As eleições presidenciais do Brasil, terminou com a vitória de Dilma Rousseff, que obteve 54,5 milhões de votos contra  Aécio Neves que obteve 50,9 milhões de votos.  Percentualmente Dilma ficou com 51,7% e Aécio com 48,3% dos votos válidos.

A diferença entre os dois candidatos ficou em 3,6 milhões de votos ou 3,4%.  Uma votação apertada, considerando as últimas eleições presidenciais.  Mas 3,4% ou 3,6 milhões de votos não é assim tão pouca coisa.

Contrapondo com o caso descrito dos Estados Unidos, onde a vitória de Bush foi decorrente de apenas 537 votos populares, no colégio eleitoral da Flórida, nosso conceito de "apertada" deve ser repensado.

A intolerância e a prepotência da direita arcaica brasileira, não permitem que aceitem a derrota nas urnas, então criam  dois Brasis, separados por uma linha imaginária onde um lado é composto pelas pessoas que deram a vitória ao candidato da direita e o outro Brasil é composto pelas pessoas que deram vitória ao adversário.


OS DOIS BRASIS



Tão logo as urnas indicavam a vitória de Dilma Rousseff, os intolerantes e autoritários da direita arcaica, começavam a apontar possíveis culpados por que estava ocorrendo.  Embora Minas Gerais, reduto eleitoral de Aécio tenha dado vitória à Dilma, a culpa mesmo recaiu sobre o nordeste, onde a diferença em favor visível.

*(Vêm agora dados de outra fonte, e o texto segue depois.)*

/-!
# `BalabanUV.Beta.FP.TowerKernelLawNamed` — road «FP» for binder row D1, ROUTE T under RULING R-D1-g52-1 (β1) ∕ R-FP-71 … R-FP-75: **R-FP-72's NAMING ∕ DISCHARGE
# PASS OVER #42a-Sym `TowerKernelLawSym.hessKer_law_tower_sym`** at the record's dimension `d + 1 = 4` — the (0.4)-symmetrised tower's one-loop kernel law on the
# lattice with EVERY LOCATED SUPPLIER OF THE TREE PLUGGED IN BY NAME (SPEC-45 v1.6 + the g33 addendum), and what no tree declaration supplies DISPLAYED (R-FP-71).

WHAT IS DISCHARGED (per box `B`, by the named tree declarations; 45 of #42a-Sym's binders).  (a) the DIRECTION MODULE is FIXED: directions are the TOP one-shot
SOURCE weights `v : κ B → ℝ`, the finest direction is the NESTED COMPOSITE COLUMN `hv B v = I · (minOp S₁₁ [Q₂₀; τ₂] · (v, 0), 0)` (pinned, `hhv`); (b) the
`Q`-SIDE JETS are NAMED (pins `hQ₁₁f hQ₁₂f hQ₂₁f hQ₂₂f`: leaf-02's `c • compIns₁Sym`, `c² • compIns₂₂Sym`, the top step's sym member ∕ bi-member along the
transported direction `compRowsSym · hv B v`) and the (COV-m) images `Db₁f Db₂f` PINNED (`hDb₁f hDb₂f`), so that #21's rows `c1 d1` (leaf-02 R-22
`torus_c1_towerSym ∕ torus_d1_towerSym`), `c2 d2` (R-27∕R-38 `torus_c2_towerSym_polar ∕ torus_d2_towerSym`), the six (bi)linearity clauses (R-38 `Q11f_lin …
Q22f_lin_right`, from §0's linearity of the nested column) and `uTop` (§1: leaf-06 G-5 §2 `torus_uTop_tower_closedG` at the sym instance with `a0 hH₀t hInv hEff
h2F` discharged by `torus_a0_tower`, `torus_H₀_transpose_comb`, leaf-05 L5G `torus_composite_inv_and_eff_sym`, `torus_isUnit_det_kkt_combRows_comb`) DISAPPEAR;
(c) R-FP-71's rows `hSL c0 hTW d0` (leaf-06 G-1 §3 `det_nestedSliceSym_mul_towerGen_ne_zero`, leaf-02 R-20 `compRowsSym_mul_towerGen_succ ∕
QtopSym_mul_smul_tgrad_res`, leaf-06 G-2 §2 `torus_hTW_oneShot_towerSym`) and `hrs` (`ctrOff_mem_box`); (d) the (S3-1) G LEG ENTIRE (leaf-05 `PackedLegCombSym`:
`X_G := (kkt 𝓗|ff [Q₂₀; τ₂])⁻¹`, `A_G := GcombSh Lc (lev 0)` — the chart of record (III′) —, `ρ_G := ctr 4 Lc`, `L_G := Lc`, `f_G a := (pμ′ a, inr (mμ′ a))`,
its decay ∕ blocking covariance ∕ torus rules ∕ packed leg).  WHAT STAYS DISPLAYED (R-FP-71 «display what you use»): the sym pins, `lv Xbf` (linear read-outs),
the H-side `H₁f H₂f hH₁l hH₂l hH₂r hH₁t hH₂t a1 a2` (R-FP-74∕75: the TOTAL graded slots — the row's (C1) Hessian-table word, J-RISK-3′), the composite ∕
one-shot namings, `W₁f W₂f Y₁f Y₂f Gw₁f Gw₂f`, the (S3-1) N ∕ F legs, all (S3-2) bi-localisations, parities and block bindings (an2's (C1) naming item; the G
column now at the slots `(pμ′ a, inr (mμ′ a))` and the chart `GcombSh Lc (lev 0)`).  CONCLUSION: `hessKer AN 𝒱N 𝒲N μ ν z = hessKer AF 𝒱F 𝒲F μ ν z + hessKer
(GcombSh Lc (lev 0)) 𝒱G 𝒲G μ ν z`.  Proof: ONE term of #42a-Sym (generator `g34/r72/gen72.py` over the TREE bytes of #42a-Sym; every discharged binder `:=` its
supplier's term).  [folklore] composition BY NAME; no `def`, no `def … : Prop`, nothing cited, 0 sorry.  Rows, legs, lattice letters and namings that remain are
HYPOTHESES; nothing of the dictionary ∕ Bałaban's asserted (the presentation is the row's (β1) ruling, quoted).  No existing file touched.

HONEST DEPENDENCY (page 1, mandatory): continuum YM on T⁴ ⇐ BetaPertH ∧ nine spine estimates (0/9 proved); BetaPertH ⇐ (D1) ∧ (D4) ∧ CAP+tail;
G-an2-4 gates asym, D1 and NE2/3/4.  HONEST FRAMING (cell contract, verbatim): «discharging `BetaPertH` makes Bałaban's UV stability UNCONDITIONAL —
a real constructive-QFT result; it is NOT the continuum limit and NOT the Clay problem.»  ABSOLUTE RULE (cell charter, verbatim): «No internally-minted
statement may enter as a cited fact. Every hypothesis is either kernel-proved in this package or a verbatim quotation of a PUBLISHED theorem with page
reference. The manuscript(s) under audit are NOT citable for their own disputed steps — they are the thing under adjudication; programme-internal
(2001/route/tribunal) claims are never citable.»  0 estimates; 0∕4 row-D1 binders (hW, hR, D1Tel, D1Rep — `D1Tel` CONCLUDED only from displayed rows);
NOT (C1), NOT (L2′), NOT (T-ID) complete, NOT SDF, NOT D1, NOT BetaPertH, NOT continuum, NOT Clay.  Road «FP» OWNER, b2b-balaban-beta-d1-p3 gen 34 (v1, R-FP-72),
2026-08-25.  No existing file touched.
-/

noncomputable section

open scoped BigOperators Matrix

namespace Summit.QuantumFields.BalabanUV.Beta.FP.TowerKernelLawNamed
import Summits.Ventures.PackingBounds.ThreePointCert.C16QAgg1

/-!
# A(16, arccos 1/4) ≤ 288: kernel validation of Gram block R4 (chunks 1–1 of 1)

Framing: lottery ticket; floor = certified bounds/negative ranges. Venture `PackingBounds` (cell
`pub-packcert`), three-point SDP family. Integer data of a feasible point of the Bachoc–Vallentin
semidefinite program (n = 16, s = 1/4, degree d = 8, Bachoc–Vallentin
multiplier set = cell mode sym2), derived by `cert2lean_s2.py` (sdp gen 5 fork of cert2lean_lp.py) from the exact rational certificate
`sdp-d16-deg8-s14-sym2-lp-v1.json` of the cell (exact verifier #1 + verifier #2 of the other seat), in the units of the kernel
checker `ThreePointCert.Check` + `CheckSym2` (soundness `card_le_of_cert3S2`); Gram factors offset-encoded for the
Kronecker-packed chunk validation `ThreePointCert.CheckKron` (emitter `emitleanS2.py` = lp gen 3 emitleanK.py). Generated file: plain
lists of integers / monomials.
-/

namespace Summit.Ventures.PackingBounds.ThreePointCert.C16Q

open Literature.Geometry.DiscreteGeometry Literature.Geometry.DiscreteGeometry.PolyCert PolyCert.SPoly

set_option maxRecDepth 100000 in
set_option maxHeartbeats 0 in
/-- Block `R4`: rows from 0 (C16Q.gR4K.z.length rows) of `zᵀ(LLᵀ)z` added to `[]` give `eR4` (kernel, Kronecker-packed chunk check). -/
theorem okR4_1 : chunkOKK C16Q.gR4K 0 C16Q.gR4K.z.length [] C16Q.eR4 = true := by
  decide +kernel

end Summit.Ventures.PackingBounds.ThreePointCert.C16Q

A partir do final da apuração iniciou uma verdadeira guerra preconceituosa, intolerante, discriminatória e extremamente agressiva em relação ao nordeste, iniciando com jornalistas e colunistas da grande mídia inflamando o restante da população, com declarações absurdas, deprimentes dos eleitores de Aécio, que na verdade são anti petistas.

A tônica dos ataques eram basicamente a desqualificação do "culpado", como ignorantes, burros, manipuláveis, pessoas que se vende pela esmola do bolsa família, um bando de miseráveis, enquanto que do outro lado estava um sulista, rico, inteligente, culto, poderoso. 

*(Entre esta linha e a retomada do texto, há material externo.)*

/-!
# Crux Kan⁺ `ThetaLayerLambdaCongruenceAtTwo` (stmt-BirchSwinnertonDyer-20688), line `birth` v14, SD floor, Hecke clause — `T♯_p = T_p` for
# `p ∤ N`, and IP from the SPLIT output shapes (HA-T) + (HA-U) of `Lines/birth-sd2-hecke-adjoint.md`
# (width seat bsd-wall-rtt-p3-w4 g7; `--supports stmt-BirchSwinnertonDyer-20688`; THEOREMS ONLY — no `def`, no named fact, no `sorry`)

HONEST FRAMING. Theorems about the tree's Hecke / Fricke operators on `S₂(Γ₀(N))`, its dual, and `Λ = periodHomologyHecke N`; nothing here
settles Kan⁺; BSD is not proved by any of this.

WHAT. (1) `transposeHeckeT_apply_eq_heckeT_of_coprime`: for `gcd(p, N) = 1` the transposed double-coset operator
`T♯_p = [Γ₀(N) diag(p,1) Γ₀(N)]` EQUALS `T_p = [Γ₀(N) diag(1,p) Γ₀(N)]` on `S₂(Γ₀(N))` (weight `2`): `T♯_p = w T_p w`
(`frickeInvolution_heckeT_frickeInvolution`, Diamond–Shurman Ex. 5.5.1), `w T_p = T_p w` for `p ∤ N` (`frickeInvolution_heckeT`, Atkin–Lehner
Lemma 11) and `w² = 1` (`frickeInvolution_frickeInvolution_holds`); dual and `Λ`-versions (`coe_heckeT_smul_eq_dualMap_transposeHeckeT_of_not_dvd`:
for `p ∤ N` the element `y' := T_p • y` of `Λ` underlies `T♯_p^∨ y`). (2) `exists_perfect_balanced_of_selfAdjoint_transposeAdjoint`: IP at level
`N` from a bijective `B` that is SELF-adjoint for `T_p`, `p ∤ N` (HA-T) and TRANSPOSE-adjoint for `U_q`, `q ∣ N` (HA-U) — the literal two
output shapes of rtt-p3-w3 g11's bricks — by `exists_perfect_balanced_of_transposeAdjoint` (p656381); all-levels wrapper `ip_of_selfAdjoint_transposeAdjoint`. (3) The FLIPPED architecture (lead g13, 18:40Z «flip»: `T♯_p` on the
dual-chain slot, `T_p` on the Manin-chain slot, so that rtt-p3-w2 g8's `flatMap_reexpansion_isManinChain` with upper-triangular reps applies):
`exists_perfect_balanced_of_flippedTwistedAdjoint` (`B'' := B(w ·, ·)`), `exists_perfect_balanced_of_flippedTransposeAdjoint`(`_periodFunctional`),
`ip_of_crossingPairing_flippedTransposeAdjoint`, `ip_of_flippedTransposeAdjoint`, `thetaLayerLambdaCongruenceAtTwo_of_flippedTransposeAdjoint_bz`.

References: F. Diamond, J. Shurman (2005) Ex. 5.5.1, Thm. 5.5.3 [DiamondShurman2005]; A. O. L. Atkin, J. Lehner (1970) Lemma 11 [AtkinLehner1970];
L. Merel (1995) §2.1–2.3 [Merel1995Homologie].
-/

set_option autoImplicit false
-- justification: the `Summit.BirchSwinnertonDyer.BirchSwinnertonDyer.…` path repeats a component (route-file convention)
set_option linter.dupNamespace false

noncomputable section

open scoped MatrixGroups ModularForm

open CongruenceSubgroup
open Literature.NumberTheory.EllipticCurves Literature.NumberTheory.EllipticCurves.ModularForms

namespace Summit.BirchSwinnertonDyer.BirchSwinnertonDyer.Theorems.ThetaLayerLambdaCongruenceAtTwo

section Coprime

variable (N : ℕ) [NeZero N]

/-- **`T♯_p = T_p` on `S₂(Γ₀(N))` for `gcd(p, N) = 1`**: `[Γ₀(N) diag(p,1) Γ₀(N)] g = T_p g` (`T♯_p = w T_p w = T_p w w = T_p` in weight `2`).
[cite: DiamondShurman2005, Ex. 5.5.1 and Thm. 5.5.3] [cite: AtkinLehner1970, Lemma 11] -/
theorem transposeHeckeT_apply_eq_heckeT_of_coprime (p : ℕ) [NeZero p] (hpN : p.Coprime N) (g : CuspForm (Gamma0 N) 2) :
    cuspHeckeOperatorₗ (Gamma0 N) 2 (diagGL p 1 (Nat.cast_pos.mpr (NeZero.pos p)) one_pos) g = heckeT (Gamma0 N) 2 p g := by
  have h := frickeInvolution_heckeT_frickeInvolution N 2 p g
  rw [frickeInvolution_heckeT N 2 p hpN, frickeInvolution_frickeInvolution_holds N 2 g, map_smul, zpow_two, neg_one_mul,
    neg_neg, one_smul, one_smul] at h
  exact h.symm

/-- **`T♯_p^∨ = T_p^∨` on `S₂(Γ₀(N))^∨` for `gcd(p, N) = 1`.** [cite: DiamondShurman2005, Ex. 5.5.1 and Thm. 5.5.3] -/
theorem dualMap_transposeHeckeT_eq_dualMap_heckeT_of_coprime (p : ℕ) [NeZero p] (hpN : p.Coprime N)
    (φ : Module.Dual ℂ (CuspForm (Gamma0 N) 2)) :
    (cuspHeckeOperatorₗ (Gamma0 N) 2 (diagGL p 1 (Nat.cast_pos.mpr (NeZero.pos p)) one_pos)).dualMap φ =
      (heckeT (Gamma0 N) 2 p).dualMap φ := by
  ext g
  simp only [LinearMap.dualMap_apply]
  rw [transposeHeckeT_apply_eq_heckeT_of_coprime N p hpN g]

/-- **For `p ∤ N`, `T_p • y` underlies `T♯_p^∨ y` on `Λ = periodHomologyHecke N`** — so in the transpose-adjointness hypothesis of
`exists_perfect_balanced_of_transposeAdjoint` the witness `y'` at a prime `p ∤ N` may be taken to be `T_p • y`.
[cite: DiamondShurman2005, Ex. 5.5.1 and Thm. 5.5.3] -/
theorem coe_heckeT_smul_eq_dualMap_transposeHeckeT_of_not_dvd (p : ℕ) (hp : p.Prime) (hpN : ¬ p ∣ N) (y : periodHomologyHecke N) :
    ((HeckeRing0.T N 2 p hp • y : periodHomologyHecke N) : Module.Dual ℂ (CuspForm (Gamma0 N) 2)) =
      (haveI : NeZero p := ⟨hp.ne_zero⟩;
        (cuspHeckeOperatorₗ (Gamma0 N) 2 (diagGL p 1 (Nat.cast_pos.mpr (NeZero.pos p)) one_pos)).dualMap
          (y : Module.Dual ℂ (CuspForm (Gamma0 N) 2))) := by
  haveI : NeZero p := ⟨hp.ne_zero⟩
  rw [Submodule.coe_smul, SdTorsion.heckeRing0_T_smul_eq_dualMap,
    dualMap_transposeHeckeT_eq_dualMap_heckeT_of_coprime N p ((Nat.Prime.coprime_iff_not_dvd hp).mpr hpN)]

end Coprime

section Split

variable {N : ℕ} [NeZero N]

/-- **IP at level `N` from the SPLIT shapes (HA-T) + (HA-U).** `B : Λ → Hom(Λ, ℤ)` bi-additive and bijective; (HA-T) for primes `p ∤ N`,
`B (T_p • x) y = B x (T_p • y)`; (HA-U) for primes `q ∣ N` and every `y' ∈ Λ` underlying `T♯_q^∨ y = [Γ₀(N) diag(q,1) Γ₀(N)]^∨ y`,
`B (U_q • x) y = B x y'`. Then some bijective `B'` (namely `B(·, w ·)`) is `𝕋_ℤ`-balanced: IP holds at level `N`
(`exists_perfect_balanced_of_transposeAdjoint` with `y' := T_p • y` at `p ∤ N`, `coe_heckeT_smul_eq_dualMap_transposeHeckeT_of_not_dvd`).
[cite: Merel1995Homologie, §2.1–2.3] [cite: DiamondShurman2005, Ex. 5.5.1] -/
theorem exists_perfect_balanced_of_selfAdjoint_transposeAdjoint
    (B : periodHomologyHecke N →+ (periodHomologyHecke N →+ ℤ)) (hB : Function.Bijective B)
    (hT : ∀ (p : ℕ) (hp : p.Prime), ¬ p ∣ N → ∀ x y : periodHomologyHecke N,
      B (HeckeRing0.T N 2 p hp • x) y = B x (HeckeRing0.T N 2 p hp • y))
    (hU : ∀ (q : ℕ) (hq : q.Prime), q ∣ N → ∀ x y y' : periodHomologyHecke N,
      ((y' : periodHomologyHecke N) : Module.Dual ℂ (CuspForm (Gamma0 N) 2)) =
        (haveI : NeZero q := ⟨hq.ne_zero⟩;
          (cuspHeckeOperatorₗ (Gamma0 N) 2 (diagGL q 1 (Nat.cast_pos.mpr (NeZero.pos q)) one_pos)).dualMap
            (y : Module.Dual ℂ (CuspForm (Gamma0 N) 2))) →
      B (HeckeRing0.T N 2 q hq • x) y = B x y') :
    ∃ B' : periodHomologyHecke N →+ (periodHomologyHecke N →+ ℤ),
      Function.Bijective B' ∧
        ∀ (t : HeckeRing0 N 2) (x y : periodHomologyHecke N), B' (t • x) y = B' x (t • y) := by
  refine exists_perfect_balanced_of_transposeAdjoint B hB fun p hp x y y' hy' ↦ ?_
  by_cases hpN : p ∣ N
  · exact hU p hp hpN x y y' hy'
  · have e : y' = HeckeRing0.T N 2 p hp • y :=
      Subtype.ext (hy'.trans (coe_heckeT_smul_eq_dualMap_transposeHeckeT_of_not_dvd N p hp hpN y).symm)
    rw [e]
    exact hT p hp hpN x y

Digo Mainardi, na Globonews, em suas avaliações desfilou um rosário de de agressões, pré conceitos e ódio aos nordestinos.
"O Nordeste sempre foi retrógrado, sempre foi governista, sempre foi BOVINO, sempre foi subalterno em relação ao poder, durante a ditadura militar, depois com o reinado do PFL e agora com o PT. É uma região atrasada, pouco educada, pouco construída que tem uma grande dificuldade para se modernizar na linguagem. A imprensa livre só existe da metade do Brasil para baixo. Tudo que representa a modernidade tá do outro lado. "



A MIOPIA NA INTERPRETAÇÃO DOS RESULTADOS


O que se viu de forma generalizada é um total desconhecimento da realidade da eleição, do comportamento do eleitor e acima de tudo da desinformação propagada pelos meios de comunicação, aliada a precipitação dos analistas, comentaristas, colunistas externando suas indignações lastreadas uma visão superficial  e totalmente equivocada.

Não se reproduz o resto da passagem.